◆ **Exercise**
Scan the records beneath this line for the line holding "rw [dcsE_dcE_liftB (le_refl" and the line holding "ring)) (by positivity)", then transcribe exactly those two and all lines between.

◆ **Entries provided**
========

/-- ★★ **THE `J` SIZE LINE OF THE READING AT THE DENTED MEMBER, `nJ := (16(d+1)+1)·N`**: `(L^{lev}η)³|J(φ)(labels b − t)| ≤ nJ` with `lev = levD`: at a bond touching `Ω′_{lev}`
this is hypothesis (i); otherwise `lev = 0`, the bond is off `□₀`, and the local bound (`J` is a double difference over the stencil, every stencil bond carrying `η|φ| ≤ N`) gives
`η³|J| ≤ 16(d+1)N`. [cite: Balaban1985RegularSpaces, (1.59) p.86, (1.55) p.86, (1.131) p.99; Balaban1985Variational, (148)–(152) p.301; Balaban1984PropagatorsII, (2.136) p.247] -/
theorem abs_dcsE_dcE_liftB_le {η : ℝ} (hη : 0 < η) {φ : (Fin (d + 1) → ℤ) → Fin (d + 1) → ℂ} {N : ℝ} (hN0 : 0 ≤ N) (hρ3 : 3 ≤ c.ρ)
    (hJ : ∀ j ≤ c.k, ∀ y τ, BondTouches (c.sq j) y τ →
      (((ℓ : ℝ) + 1) ^ j * η) ^ 3 * ‖Jcur η (1 : (Fin (d + 1) → ℤ) → Fin (d + 1) → ℂˣ) φ τ y‖ ≤ N)
    (hQ0 : ∀ b ∈ c.lamBP 0, ‖linCovIter (ℓ + 1) (1 : (Fin (d + 1) → ℤ) → Fin (d + 1) → ℂˣ) (iEta η φ) 0 b.1 b.2‖ ≤ N)
    (hout : ∀ y τ, ¬ BondTouches (c.sq 0) y τ → η * ‖φ y τ‖ ≤ N)
    (hψ2 : DeepSupp ((PV d ℓ mV KV hd hL).sitesPerDir 0) 2 (fun w => φ (w - shift ℓ Mh c.a c.ρ c.k c.k)))
    (h2N : (2 : ℤ) ≤ ((PV d ℓ mV KV hd hL).sitesPerDir 0 : ℕ)) (g : ℂ →ₗ[ℝ] ℝ) (hg : ∀ z, |g z| ≤ ‖z‖)
    (b : PBond (PV d ℓ mV KV hd hL) 0) :
    |(dcsE η⁻¹ (dcE η⁻¹ (WithLp.toLp 2 (liftB (hd := hd) (hL := hL) (mV := mV) (KV := KV) (ℓ := ℓ) g
        (fun w => φ (w - shift ℓ Mh c.a c.ρ c.k c.k)))))) b| ≤
      ((16 * ((d : ℝ) + 1) + 1) * N) *
        (((B6Geom246MultiLevelTorusL0.geomT (cubeTDomainsDented hℓ hMh c hρ hM hR P hfit hΩ)).len
            (blkV1 hN (cubeTDomainsDented hℓ hMh c hρ hM hR P hfit hΩ) b) * |η⁻¹|⁻¹) ^ 3)⁻¹ := by
  have hk1 := c.one_le_k
  have hcfinv : |η⁻¹|⁻¹ = η := by rw [abs_of_pos (inv_pos.2 hη), inv_inv]
  rw [dcsE_dcE_liftB (le_refl (2 : ℤ)) h2N g hψ2, Jcur_one_translate, len_blkV1_member, hcfinv]
  set x := labels b.src - shift ℓ Mh c.a c.ρ c.k c.k with hx
  set lv := levD Mh c (labels b.src) with hlv
  have hlvn : lv ≤ c.k := levD_labels_le c _
  have hwpos : 0 < (((ℓ : ℝ) + 1) ^ lv * η) ^ 3 := by positivity
  have hNle : N ≤ (16 * ((d : ℝ) + 1) + 1) * N := by
    have : (0 : ℝ) ≤ d := Nat.cast_nonneg _
    nlinarith
  rw [← div_eq_mul_inv, le_div_iff₀ hwpos]
  by_cases htouch : BondTouches (c.sq lv) x b.dir
  · have h := hJ lv hlvn x b.dir htouch
    calc |g (Jcur η 1 φ b.dir x)| * ((((ℓ : ℝ) + 1) ^ lv * η) ^ 3)
        ≤ ‖Jcur η 1 φ b.dir x‖ * ((((ℓ : ℝ) + 1) ^ lv * η) ^ 3) := mul_le_mul_of_nonneg_right (hg _) hwpos.le
      _ ≤ N := by linarith [h]
      _ ≤ (16 * ((d : ℝ) + 1) + 1) * N := hNle
  · -- `lv = 0` and the bond is off `□₀`
    have hlv0 : lv = 0 := by
      by_contra hne
      have hlv1 : 1 ≤ lv := Nat.one_le_iff_ne_zero.mpr hne
      have hxin : x ∈ c.sq lv := (le_levD_labels_iff c hlv1 hlvn b.src).1 le_rfl
      exact htouch (Or.inl hxin)
    have hx0 : x ∉ cube (ℓ + 1) c.a c.M c.ρ c.k 0 := fun h => htouch (Or.inl (by rw [hlv0, c.sq_zero]; exact h))
    have hnear : ∀ (y' : Fin (d + 1) → ℤ) (τ' : Fin (d + 1)), (∀ i, |y' i - x i| ≤ 1) → ‖φ y' τ'‖ ≤ N * η⁻¹ := by
      intro y' τ' hy'
      have h := eta_norm_le_of_near_not_mem c hη.le hρ3 hQ0 hout hx0 hy' τ'
      rw [← div_eq_mul_inv, le_div_iff₀ hη, mul_comm]; exact h
    have hloc := norm_Jcur_one_le_of_near hη (by positivity : 0 ≤ N * η⁻¹) hnear b.dir
    rw [hlv0, pow_zero, one_mul]
    calc |g (Jcur η 1 φ b.dir x)| * η ^ 3 ≤ ‖Jcur η 1 φ b.dir x‖ * η ^ 3 := mul_le_mul_of_nonneg_right (hg _) (by positivity)
      _ ≤ (16 * ((d : ℝ) + 1) * N * (η ^ 3)⁻¹) * η ^ 3 := mul_le_mul_of_nonneg_right (hloc.trans_eq (by ring)) (by positivity)
      _ = 16 * ((d : ℝ) + 1) * N := by rw [mul_assoc, inv_mul_cancel₀ (pow_ne_zero 3 hη.ne'), mul_one]
      _ ≤ (16 * ((d : ℝ) + 1) + 1) * N := by nlinarith [hN0]

/-- ★★ **THE `B` SIZE LINE OF THE READING AT THE DENTED MEMBER, `nB := N`**: `(Lʲη)|Q_jA(b)| ≤ N` on every index bond `b ∈ Λ′_j`: for `j ≥ 1` by the currency lemma
(`(Lʲη)|Q_j(g∘ψ)| ≤ |Q_j(iηψ)|` of [B7] Prop. 4) and the class dictionary `𝔅 ↔ c.lamBP j` (hypothesis (ii)); for `j = 0` the index bond has both ends off `t + Ω′₁` and `Q₀ = 1`,
so hypothesis (ii) at level `0` (if it touches `□₀`) or (iii) applies. [cite: Balaban1985RegularSpaces, (1.59) p.86, (1.131) p.99; Balaban1985Variational, (148)–(152) p.301; Balaban1984PropagatorsII, (2.3) p.224, (2.20) p.226; Balaban1985Averaging, Prop. 4 p.38] -/
theorem abs_QE_liftB_le {η : ℝ} (hη : 0 < η) {φ : (Fin (d + 1) → ℤ) → Fin (d + 1) → ℂ} {N : ℝ}
    (hQ : ∀ j ≤ c.k, ∀ b ∈ c.lamBP j, ‖linCovIter (ℓ + 1) (1 : (Fin (d + 1) → ℤ) → Fin (d + 1) → ℂˣ) (iEta η φ) j b.1 b.2‖ ≤ N)
    (hout : ∀ y τ, ¬ BondTouches (c.sq 0) y τ → η * ‖φ y τ‖ ≤ N)
    {r : ℤ} (hrn : (((ℓ + 1) ^ c.k : ℕ) : ℤ) ≤ r) (hrN : r ≤ ((PV d ℓ mV KV hd hL).sitesPerDir 0 : ℕ))
    (hψ : DeepSupp ((PV d ℓ mV KV hd hL).sitesPerDir 0) r (fun w => φ (w - shift ℓ Mh c.a c.ρ c.k c.k)))
    {Mφ : ℝ} (hMφ0 : 0 ≤ Mφ) (hMφ : ∀ z τ, ‖φ z τ‖ ≤ Mφ) (g : ℂ →ₗ[ℝ] ℝ) (hg : ∀ z, |g z| ≤ ‖z‖)
    (i : B6SectAOperatorsV1.BondIdx (domT hN (cubeTDomainsDented hℓ hMh c hρ hM hR P hfit hΩ) hk)) :
    |(QE (domT hN (cubeTDomainsDented hℓ hMh c hρ hM hR P hfit hΩ) hk)
        (WithLp.toLp 2 (liftB (hd := hd) (hL := hL) (mV := mV) (KV := KV) (ℓ := ℓ) g (fun w => φ (w - shift ℓ Mh c.a c.ρ c.k c.k))))) i| ≤
      N * ((((ℓ : ℝ) + 1) ^ (i.1.1 : ℕ) * |η⁻¹|⁻¹))⁻¹ := by
  have hL1 : 1 ≤ ℓ + 1 := Nat.succ_pos ℓ
  have hρ0 : 0 < c.ρ := lt_of_lt_of_le (Nat.succ_pos ℓ) c.L_le_ρ
  have h1k : 0 < c.k := c.one_le_k
  have hcfinv : |η⁻¹|⁻¹ = η := by rw [abs_of_pos (inv_pos.2 hη), inv_inv]
  have hMψ : ∀ w ν, ‖(fun w => φ (w - shift ℓ Mh c.a c.ρ c.k c.k)) w ν‖ ≤ Mφ := fun w ν => hMφ _ ν
  obtain ⟨⟨⟨jv, hjv⟩, b⟩, hLam⟩ := i
  have hjn : jv ≤ c.k := Nat.lt_succ_iff.mp hjv
  rw [QE_apply, hcfinv]
  show |bondAvgIter jv (liftB (hd := hd) (hL := hL) (mV := mV) (KV := KV) (ℓ := ℓ) g (fun w => φ (w - shift ℓ Mh c.a c.ρ c.k c.k))) b| ≤
    N * ((((ℓ : ℝ) + 1) ^ jv * η))⁻¹
  have hwpos : 0 < ((ℓ : ℝ) + 1) ^ jv * η := by positivity
  rw [← div_eq_mul_inv, le_div_iff₀ hwpos]
  rcases Nat.eq_zero_or_pos jv with hj0 | hjpos
  · -- level `0`: `Q₀ = 1`, the index bond has both ends off `t + Ω′₁`
    subst hj0
    rw [B5Eq120IterProof.bondAvgIter_zero, liftB_apply, pow_zero, one_mul]
    obtain ⟨hsrc, htgt⟩ := (lamBond_zero_iff hℓ hMh c hρ hM hR hfit hΩ hN hk b).1 hLam
    set x := labels b.src - shift ℓ Mh c.a c.ρ c.k c.k with hx
    show |g (φ x b.dir)| * η ≤ N
    have hgx : |g (φ x b.dir)| * η ≤ η * ‖φ x b.dir‖ := by rw [mul_comm]; exact mul_le_mul_of_nonneg_left (hg _) hη.le
    refine hgx.trans ?_
    by_cases hbt : BondTouches (cube (ℓ + 1) c.a c.M c.ρ c.k 0) x b.dir
    · -- touching `□₀`: the source label is deep, so the target label is the source label `+ e_dir` (no wrap-around)
      have h2ρ : (2 : ℤ) ≤ ((c.ρ * (ℓ + 1) ^ c.k : ℕ) : ℤ) := by
        have : 2 ≤ c.ρ * (ℓ + 1) ^ c.k := le_trans (by have := c.L_le_ρ; omega : 2 ≤ c.ρ) (Nat.le_mul_of_pos_right _ (Nat.pow_pos hL1))
        exact_mod_cast this
      have hdeepx : labels b.src b.dir + 1 < ((PV d ℓ mV KV hd hL).sitesPerDir 0 : ℕ) := by
        rcases hbt with h | h
        · have hdp := B8CubeMemberTorusDomainsL0.siteDeep_shift_of_mem_cube_zero hℓ hMh c.a c.one_le_k le_rfl hfit h b.dir
          rw [hN, hx, sub_add_cancel] at hdp
          linarith [hdp.2]
        · have hdp := B8CubeMemberTorusDomainsL0.siteDeep_shift_of_mem_cube_zero hℓ hMh c.a c.one_le_k le_rfl hfit h b.dir
          rw [hN, hx] at hdp
          simp only [Pi.add_apply, Pi.sub_apply, e_apply, ite_true] at hdp
          linarith [hdp.2]
      have hsrcbox : labels b.tgt = labels b.src + e b.dir := by
        have h := labelsJ_shift_of_lt (j := 0) b.src b.dir (by rw [labelsJ_zero]; exact hdeepx)
        rw [labelsJ_zero, labelsJ_zero] at h
        exact h
      have htgt' : x + e b.dir ∉ c.sq 1 := by
        have h : labels b.tgt - shift ℓ Mh c.a c.ρ c.k c.k = x + e b.dir := by rw [hsrcbox, hx]; abel
        rw [← h]; exact htgt
      exact eta_norm_le_of_touches c hη.le (hQ 0 (Nat.zero_le _)) hbt hsrc htgt'
    · exact hout x b.dir (by rwa [c.sq_zero])
  · -- level `jv ≥ 1`: the currency lemma and the class dictionary
    have hjf : jv ≤ mV + KV := hjn.trans hk
    have hrj : (((ℓ + 1) ^ jv : ℕ) : ℤ) ≤ r := le_trans (by exact_mod_cast Nat.pow_le_pow_right hL1 hjn) hrn
    have hcur := norm_bondAvgIter_liftB_le hjf hrj hrN g hg hψ hMφ0 hMψ hη b
    have htr := linCovIter_one_translate (ℓ := ℓ) (j := jv) φ hMφ0 hMφ hη.le (shiftJ ℓ Mh c.a c.ρ c.k c.k jv) (labelsJ b.src) b.dir
    have hψeq : (fun w ν => φ (w - (((ℓ + 1) ^ jv : ℕ) : ℤ) • shiftJ ℓ Mh c.a c.ρ c.k c.k jv) ν) = fun w => φ (w - shift ℓ Mh c.a c.ρ c.k c.k) := by
      funext w ν; rw [shift_eq_smul_shiftJ ℓ Mh c.a hjn le_rfl]
    rw [hψeq] at htr
    rw [htr] at hcur
    have htgt := labelsJ_tgt_of_lamBond hℓ hMh c hρ hM hR hfit hΩ hN hk hjpos hjn hLam
    have hmem := (lamBond_iff hℓ hMh c hρ hM hR hfit hΩ hN hk hjpos hjn b htgt).1 hLam
    have h := hQ jv hjn _ hmem
    calc |bondAvgIter jv (liftB g (fun w => φ (w - shift ℓ Mh c.a c.ρ c.k c.k))) b| * (((ℓ : ℝ) + 1) ^ jv * η)
        = ((((ℓ + 1 : ℕ) : ℝ)) ^ jv * η) * |bondAvgIter jv (liftB g (fun w => φ (w - shift ℓ Mh c.a c.ρ c.k c.k))) b| := by push_cast; ring
      _ ≤ ‖linCovIter (ℓ + 1) 1 (iEta η φ) jv (labelsJ b.src - shiftJ ℓ Mh c.a c.ρ c.k c.k jv) b.dir‖ := hcur
      _ ≤ N := h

========

◆ **Task response**
  rw [dcsE_dcE_liftB (le_refl (2 : ℤ)) h2N g hψ2, Jcur_one_translate, len_blkV1_member, hcfinv]
  set x := labels b.src - shift ℓ Mh c.a c.ρ c.k c.k with hx
  set lv := levD Mh c (labels b.src) with hlv
  have hlvn : lv ≤ c.k := levD_labels_le c _
  have hwpos : 0 < (((ℓ : ℝ) + 1) ^ lv * η) ^ 3 := by positivity
  have hNle : N ≤ (16 * ((d : ℝ) + 1) + 1) * N := by
    have : (0 : ℝ) ≤ d := Nat.cast_nonneg _
    nlinarith
  rw [← div_eq_mul_inv, le_div_iff₀ hwpos]
  by_cases htouch : BondTouches (c.sq lv) x b.dir
  · have h := hJ lv hlvn x b.dir htouch
    calc |g (Jcur η 1 φ b.dir x)| * ((((ℓ : ℝ) + 1) ^ lv * η) ^ 3)
        ≤ ‖Jcur η 1 φ b.dir x‖ * ((((ℓ : ℝ) + 1) ^ lv * η) ^ 3) := mul_le_mul_of_nonneg_right (hg _) hwpos.le
      _ ≤ N := by linarith [h]
      _ ≤ (16 * ((d : ℝ) + 1) + 1) * N := hNle
  · -- `lv = 0` and the bond is off `□₀`
    have hlv0 : lv = 0 := by
      by_contra hne
      have hlv1 : 1 ≤ lv := Nat.one_le_iff_ne_zero.mpr hne
      have hxin : x ∈ c.sq lv := (le_levD_labels_iff c hlv1 hlvn b.src).1 le_rfl
      exact htouch (Or.inl hxin)
    have hx0 : x ∉ cube (ℓ + 1) c.a c.M c.ρ c.k 0 := fun h => htouch (Or.inl (by rw [hlv0, c.sq_zero]; exact h))
    have hnear : ∀ (y' : Fin (d + 1) → ℤ) (τ' : Fin (d + 1)), (∀ i, |y' i - x i| ≤ 1) → ‖φ y' τ'‖ ≤ N * η⁻¹ := by
      intro y' τ' hy'
      have h := eta_norm_le_of_near_not_mem c hη.le hρ3 hQ0 hout hx0 hy' τ'
      rw [← div_eq_mul_inv, le_div_iff₀ hη, mul_comm]; exact h
    have hloc := norm_Jcur_one_le_of_near hη (by positivity : 0 ≤ N * η⁻¹) hnear b.dir
    rw [hlv0, pow_zero, one_mul]
    calc |g (Jcur η 1 φ b.dir x)| * η ^ 3 ≤ ‖Jcur η 1 φ b.dir x‖ * η ^ 3 := mul_le_mul_of_nonneg_right (hg _) (by positivity)
      _ ≤ (16 * ((d : ℝ) + 1) * N * (η ^ 3)⁻¹) * η ^ 3 := mul_le_mul_of_nonneg_right (hloc.trans_eq (by ring)) (by positivity)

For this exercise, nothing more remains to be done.